3. Polycystic ovarian changes (PCO)
Although a lot of research has been conducted on the ultrasound diagnostic criteria of PCO, there are still divergent opinions. Coupled with ethnic differences, it is more difficult to unify the diagnostic criteria. The PCO ultrasound standard in Rotterdam in 2003 is that there are more than 12 follicles in unilateral or bilateral ovaries, with a diameter of 2-9mm, and/or ovarian volume (length×width×thickness/2)>10ml. At the same time, it can be manifested as medullary echo enhancement.
(1) Obesity Obesity accounts for 30% to 60% of PCOS patients, and its incidence varies with race and eating habits. In the United States, 50% of women with PCOS are overweight or obese, while there are relatively fewer obese PCOS reports in other countries. The obesity of PCOS is manifested as central obesity (also known as abdominal obesity), and even non-obese PCOS patients also exhibit an increased proportion of perivascular or omental fat distribution.
(2) Infertility Due to ovulation dysfunction, the pregnancy rate of PCOS patients is reduced, and the miscarriage rate is increased, but it is not clear whether the miscarriage rate of PCOS patients is increased or whether the miscarriage is the result of overweight.
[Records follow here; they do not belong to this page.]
/-- ★ The cover check passes (by evaluation): every `(π, F)`, `π ∈ {1,2}^5`, `F` a nonempty up-set of `{0,1}^5` (all of
`upList5`), has a validated representative in `certTable5` up to `S₅`. [this work] -/
theorem coverAll5_true : coverWith5 certTable5 upList5 (orbitTab5 certTable5) = true := by
  native_decide

end Table

end Summit.CriticalPhenomena.PercolationContinuityZ3.Theorems.SahiThreeCopy
end Summit.NavierStokesRegularity.NavierStokesRegularity.Theses.RootDecompL3RateLadder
(3) Obstructive sleep apnea This problem is common in PCOS patients and cannot be explained by obesity alone. Insulin resistance is more predictive of dyspnea during sleep than age, BMI or circulating testosterone level.
(4) Depression The incidence of depression in PCOS patients increases, which is related to high body mass index and insulin resistance, and the quality of life and sexual satisfaction of patients decrease significantly.